## PROBLEM REQUIREMENTS
For the listing below, return the line containing "K5.le_of_kron_le' (cntPos3 G", the line containing "have := Bool.toNat_le (x e)", and all lines in between, exactly as written and nothing else.

## RECORDS FOR THIS EXERCISE
import Mathlib
import Summits.Ventures.PercRepro2.K5TypedK3
import Summits.Ventures.PercRepro2.Inst8K3Tables

/-!
# THE TYPED `K₃` BASE ON AN INSTANCE GRAPH FROM ITS KERNEL CERTIFICATE
(blind cell PercRepro2, typer-1 g14; `K5TypedK3.lean` for an instance graph `G : Inst`)

By `Inst8K3Tables.K3_apply`, on `G` with the marks `(0, 1, 2, 3, b)` the kernel `K₃ x y w` is a signed sum
of twenty products of tables, so a typed count `typedCount F z τ K₃` is the signed triple count of the
profile `k` of the minor `(F, z, τ)` (`typedCount_K3_eq`: `cntPos3 G b k − cntNeg3 G b k`).  The kernel
certificate `Cert3 G b` (`Inst8Kernel.lean`) reads the counts off the base-`KB` digits of `kPos3 G b`,
`kNeg3 G b` (`K5.le_of_kron_le'`: the digits of `kNeg3 G b` are below `2^19` by the third mask test, the
counts are below `KB`, so the subtraction borrows nowhere), hence

* **`cntNeg3_le_cntPos3`**: `Cert3 G b → ∀ k, cntNeg3 G b k ≤ cntPos3 G b k`;
* **`typedCount_K3_nonneg_of_cert`**: `Cert3 G b →` every weight-free typed count of `K₃` on `G` at the
  marks `(0, 1, 2, 3, b)` is `≥ 0` — all minors `(F, z)`, all type maps;
* **`typedBases_of_cert`**: `Cert3 G b → CovForm.TypedBases (ends G) 0 1 2 3 b` (row 2′TRI on `G`);
* **`HCov_of_cert`**: `Cert3 G b →` (HCOV) on `G` for every admissible weight vector.
-/

namespace Summit.Ventures.PercRepro2

open Hub

namespace Inst8

/-! ## Typed counts are signed triple counts -/

section Counts

variable {R : Type*} [Field R]

/-- The positive triple counts of `K₃` on `G` at the marks `(0, 1, 2, 3, b)`. -/
def cntPos3 (G : Inst) (b : ℕ) (k : Fin 10 → Fin 4) : ℕ :=
  K5.cnt3 (tPD G) (tQ G) (t4p G b) k + K5.cnt3 (tQ G) (tPDoU G) (t5p G b) k +
    K5.cnt3 (tPD G) (tQ G) (t6m G b) k +
    K5.cnt3 (tPD G) (t7p G b) (t7m G 0) k + K5.cnt3 (tPD G) (t7m G b) (t7p G 0) k +
    K5.cnt3 (tPDoU G) (t7p G b) (t7m G 3) k + K5.cnt3 (tPDoU G) (t7m G b) (t7p G 3) k +
    K5.cnt3 (tPD G) (t7p G b) (t10p G) k + K5.cnt3 (tPD G) (t7m G b) (t10m G) k +
    K5.cnt3 (tQ G) (t12 G b) (tPDoU G) k

/-- The negative triple counts of `K₃` on `G` at the marks `(0, 1, 2, 3, b)`. -/
def cntNeg3 (G : Inst) (b : ℕ) (k : Fin 10 → Fin 4) : ℕ :=
  K5.cnt3 (tPD G) (tQ G) (t4m G b) k + K5.cnt3 (tQ G) (tPDoU G) (t5m G b) k +
    K5.cnt3 (tPD G) (tQ G) (t6p G b) k +
    K5.cnt3 (tPD G) (t7p G b) (t7p G 0) k + K5.cnt3 (tPD G) (t7m G b) (t7m G 0) k +
    K5.cnt3 (tPDoU G) (t7p G b) (t7p G 3) k + K5.cnt3 (tPDoU G) (t7m G b) (t7m G 3) k +
    K5.cnt3 (tPD G) (t7p G b) (t10m G) k + K5.cnt3 (tPD G) (t7m G b) (t10p G) k +
    K5.cnt3 (tPD G) (tQ G) (t11 G b) k

/-- **A typed count of `K₃` on `G` is the signed triple count of its profile.** -/
lemma typedCount_K3_eq (G : Inst) (b : Fin 8) (F : Finset (Fin 10)) (z : Config (Fin 10))
    (τ : Fin 10 → ℕ) (k : Fin 10 → Fin 4)
    (hk : ∀ e, (k e : ℕ) = if e ∈ F then τ e else if z e then 3 else 0) :
    typedCount F z τ (CovForm.K3 (R := R) (ends G) 0 1 2 3 b) =
      ((cntPos3 G b k : ℕ) : R) - ((cntNeg3 G b k : ℕ) : R) := by
  have hK : CovForm.K3 (R := R) (ends G) 0 1 2 3 b = fun x y w =>
      (K5.indR (tPD G) x * K5.indR (tQ G) y * K5.indR (t4p G b) w +
        K5.indR (tQ G) x * K5.indR (tPDoU G) y * K5.indR (t5p G b) w +
        K5.indR (tPD G) x * K5.indR (tQ G) y * K5.indR (t6m G b) w +
        K5.indR (tPD G) x * K5.indR (t7p G b) y * K5.indR (t7m G 0) w +
        K5.indR (tPD G) x * K5.indR (t7m G b) y * K5.indR (t7p G 0) w +
        K5.indR (tPDoU G) x * K5.indR (t7p G b) y * K5.indR (t7m G 3) w +
        K5.indR (tPDoU G) x * K5.indR (t7m G b) y * K5.indR (t7p G 3) w +
        K5.indR (tPD G) x * K5.indR (t7p G b) y * K5.indR (t10p G) w +
        K5.indR (tPD G) x * K5.indR (t7m G b) y * K5.indR (t10m G) w +
        K5.indR (tQ G) x * K5.indR (t12 G b) y * K5.indR (tPDoU G) w) -
      (K5.indR (tPD G) x * K5.indR (tQ G) y * K5.indR (t4m G b) w +
        K5.indR (tQ G) x * K5.indR (tPDoU G) y * K5.indR (t5m G b) w +
        K5.indR (tPD G) x * K5.indR (tQ G) y * K5.indR (t6p G b) w +
        K5.indR (tPD G) x * K5.indR (t7p G b) y * K5.indR (t7p G 0) w +
        K5.indR (tPD G) x * K5.indR (t7m G b) y * K5.indR (t7m G 0) w +
        K5.indR (tPDoU G) x * K5.indR (t7p G b) y * K5.indR (t7p G 3) w +
        K5.indR (tPDoU G) x * K5.indR (t7m G b) y * K5.indR (t7m G 3) w +
        K5.indR (tPD G) x * K5.indR (t7p G b) y * K5.indR (t10m G) w +
        K5.indR (tPD G) x * K5.indR (t7m G b) y * K5.indR (t10p G) w +
        K5.indR (tPD G) x * K5.indR (tQ G) y * K5.indR (t11 G b) w) := by
    funext x y w
    exact K3_apply G b x y w
  rw [hK, K5.typedCount_sub]
  simp only [K5.typedCount_add, K5.typedCount_tables F z τ k hk]
  unfold cntPos3 cntNeg3
  push_cast
  ring

end Counts

/-! ## The digit bridge -/

section Digits

/-- `kPos3 G b` carries the positive counts. -/
lemma kPos3_eq (G : Inst) (b : ℕ) : kPos3 G b = ∑ k, cntPos3 G b k * K5.KB ^ K5.idx4 k := by
  unfold kPos3
  simp only [K5.kron_eq_kronSum, K5.kronSum_mul_mul]
  rw [K5.sum_add_mul10]
  rfl

/-- `kNeg3 G b` carries the negative counts. -/
lemma kNeg3_eq (G : Inst) (b : ℕ) : kNeg3 G b = ∑ k, cntNeg3 G b k * K5.KB ^ K5.idx4 k := by
  unfold kNeg3
  simp only [K5.kron_eq_kronSum, K5.kronSum_mul_mul]
  rw [K5.sum_add_mul10]
  rfl

/-- The positive counts are below `KB` (ten counts `≤ 3^10`). -/
lemma cntPos3_lt (G : Inst) (b : ℕ) (k : Fin 10 → Fin 4) : cntPos3 G b k < K5.KB := by
  unfold cntPos3
  rw [K5.KB_val]
  have := K5.cnt3_le (tPD G) (tQ G) (t4p G b) k
  have := K5.cnt3_le (tQ G) (tPDoU G) (t5p G b) k
  have := K5.cnt3_le (tPD G) (tQ G) (t6m G b) k
  have := K5.cnt3_le (tPD G) (t7p G b) (t7m G 0) k
  have := K5.cnt3_le (tPD G) (t7m G b) (t7p G 0) k
  have := K5.cnt3_le (tPDoU G) (t7p G b) (t7m G 3) k
  have := K5.cnt3_le (tPDoU G) (t7m G b) (t7p G 3) k
  have := K5.cnt3_le (tPD G) (t7p G b) (t10p G) k
  have := K5.cnt3_le (tPD G) (t7m G b) (t10m G) k
  have := K5.cnt3_le (tQ G) (t12 G b) (tPDoU G) k
  omega

/-- The negative counts are below `KB`. -/
lemma cntNeg3_lt (G : Inst) (b : ℕ) (k : Fin 10 → Fin 4) : cntNeg3 G b k < K5.KB := by
  unfold cntNeg3
  rw [K5.KB_val]
  have := K5.cnt3_le (tPD G) (tQ G) (t4m G b) k
  have := K5.cnt3_le (tQ G) (tPDoU G) (t5m G b) k
  have := K5.cnt3_le (tPD G) (tQ G) (t6p G b) k
  have := K5.cnt3_le (tPD G) (t7p G b) (t7p G 0) k
  have := K5.cnt3_le (tPD G) (t7m G b) (t7m G 0) k
  have := K5.cnt3_le (tPDoU G) (t7p G b) (t7p G 3) k
  have := K5.cnt3_le (tPDoU G) (t7m G b) (t7m G 3) k
  have := K5.cnt3_le (tPD G) (t7p G b) (t10m G) k
  have := K5.cnt3_le (tPD G) (t7m G b) (t10p G) k
  have := K5.cnt3_le (tPD G) (tQ G) (t11 G b) k
  omega

/-- **Every typed coefficient of `K₃` on `G` is `≥ 0`, given the certificate**:
`cntNeg3 G b k ≤ cntPos3 G b k`. -/
theorem cntNeg3_le_cntPos3 (G : Inst) (b : ℕ) (hc : Cert3 G b) (k : Fin 10 → Fin 4) :
    cntNeg3 G b k ≤ cntPos3 G b k :=
  K5.le_of_kron_le' (cntPos3 G b) (cntNeg3 G b) (cntPos3_lt G b) (cntNeg3_lt G b) (kPos3_eq G b)
    (kNeg3_eq G b) hc.1 hc.2.1 hc.2.2 k

end Digits

/-! ## The typed base and (HCOV) -/

section Base

variable {R : Type*} [Field R] [LinearOrder R] [IsStrictOrderedRing R]

/-- **Every weight-free typed count of `K₃` on `G` at the marks `(0, 1, 2, 3, b)` is nonnegative**,
given the certificate `Cert3 G b` — all minors `(F, z)`, all type maps. -/
theorem typedCount_K3_nonneg_of_cert (G : Inst) (b : Fin 8) (hc : Cert3 G b) (F : Finset (Fin 10))
    (z : Config (Fin 10)) (τ : Fin 10 → ℕ) :
    0 ≤ typedCount F z τ (CovForm.K3 (R := R) (ends G) 0 1 2 3 b) := by
  by_cases hτ : ∀ e ∈ F, τ e ≤ 3
  · obtain ⟨k, hk⟩ := K5.exists_profile F z τ hτ
    rw [typedCount_K3_eq G b F z τ k hk, sub_nonneg]
    exact_mod_cast cntNeg3_le_cntPos3 G b hc k
  · have : typedCount F z τ (CovForm.K3 (R := R) (ends G) 0 1 2 3 b) = 0 := by
      unfold typedCount
      refine Finset.sum_eq_zero fun x _ => Finset.sum_eq_zero fun y _ =>
        Finset.sum_eq_zero fun w _ => ?_
      rw [if_neg]
      rintro ⟨-, h2⟩
      apply hτ
      intro e he
      rw [← h2 e he]
      unfold openCount
      have := Bool.toNat_le (x e)
      have := Bool.toNat_le (y e)
      have := Bool.toNat_le (w e)
      omega
    rw [this]

/-- **Row 2′TRI on an instance graph** at the marks `(0, 1, 2, 3, b)`, given the certificate. -/
theorem typedBases_of_cert (G : Inst) (b : Fin 8) (hc : Cert3 G b) :
    CovForm.TypedBases (R := R) (ends G) 0 1 2 3 b :=
  fun F z τ _ => typedCount_K3_nonneg_of_cert G b hc F z τ

/-- **(HCOV) on an instance graph for every admissible weight vector**, given the certificate. -/
theorem HCov_of_cert (G : Inst) (b : Fin 8) (hc : Cert3 G b) (p : Fin 10 → R) (hp : IsProbVec p) :
    CovForm.HCov p (ends G) 0 1 2 3 b :=
  CovForm.HCov_of_typedBases (ends G) 0 1 2 3 b (typedBases_of_cert G b hc) p hp

end Base

end Inst8

end Summit.Ventures.PercRepro2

## WRITTEN SOLUTION
  K5.le_of_kron_le' (cntPos3 G b) (cntNeg3 G b) (cntPos3_lt G b) (cntNeg3_lt G b) (kPos3_eq G b)
    (kNeg3_eq G b) hc.1 hc.2.1 hc.2.2 k

end Digits

/-! ## The typed base and (HCOV) -/

section Base

variable {R : Type*} [Field R] [LinearOrder R] [IsStrictOrderedRing R]

/-- **Every weight-free typed count of `K₃` on `G` at the marks `(0, 1, 2, 3, b)` is nonnegative**,
given the certificate `Cert3 G b` — all minors `(F, z)`, all type maps. -/
theorem typedCount_K3_nonneg_of_cert (G : Inst) (b : Fin 8) (hc : Cert3 G b) (F : Finset (Fin 10))
    (z : Config (Fin 10)) (τ : Fin 10 → ℕ) :
    0 ≤ typedCount F z τ (CovForm.K3 (R := R) (ends G) 0 1 2 3 b) := by
  by_cases hτ : ∀ e ∈ F, τ e ≤ 3
  · obtain ⟨k, hk⟩ := K5.exists_profile F z τ hτ
    rw [typedCount_K3_eq G b F z τ k hk, sub_nonneg]
    exact_mod_cast cntNeg3_le_cntPos3 G b hc k
  · have : typedCount F z τ (CovForm.K3 (R := R) (ends G) 0 1 2 3 b) = 0 := by
      unfold typedCount
      refine Finset.sum_eq_zero fun x _ => Finset.sum_eq_zero fun y _ =>
        Finset.sum_eq_zero fun w _ => ?_
      rw [if_neg]
      rintro ⟨-, h2⟩
      apply hτ
      intro e he
      rw [← h2 e he]
      unfold openCount
      have := Bool.toNat_le (x e)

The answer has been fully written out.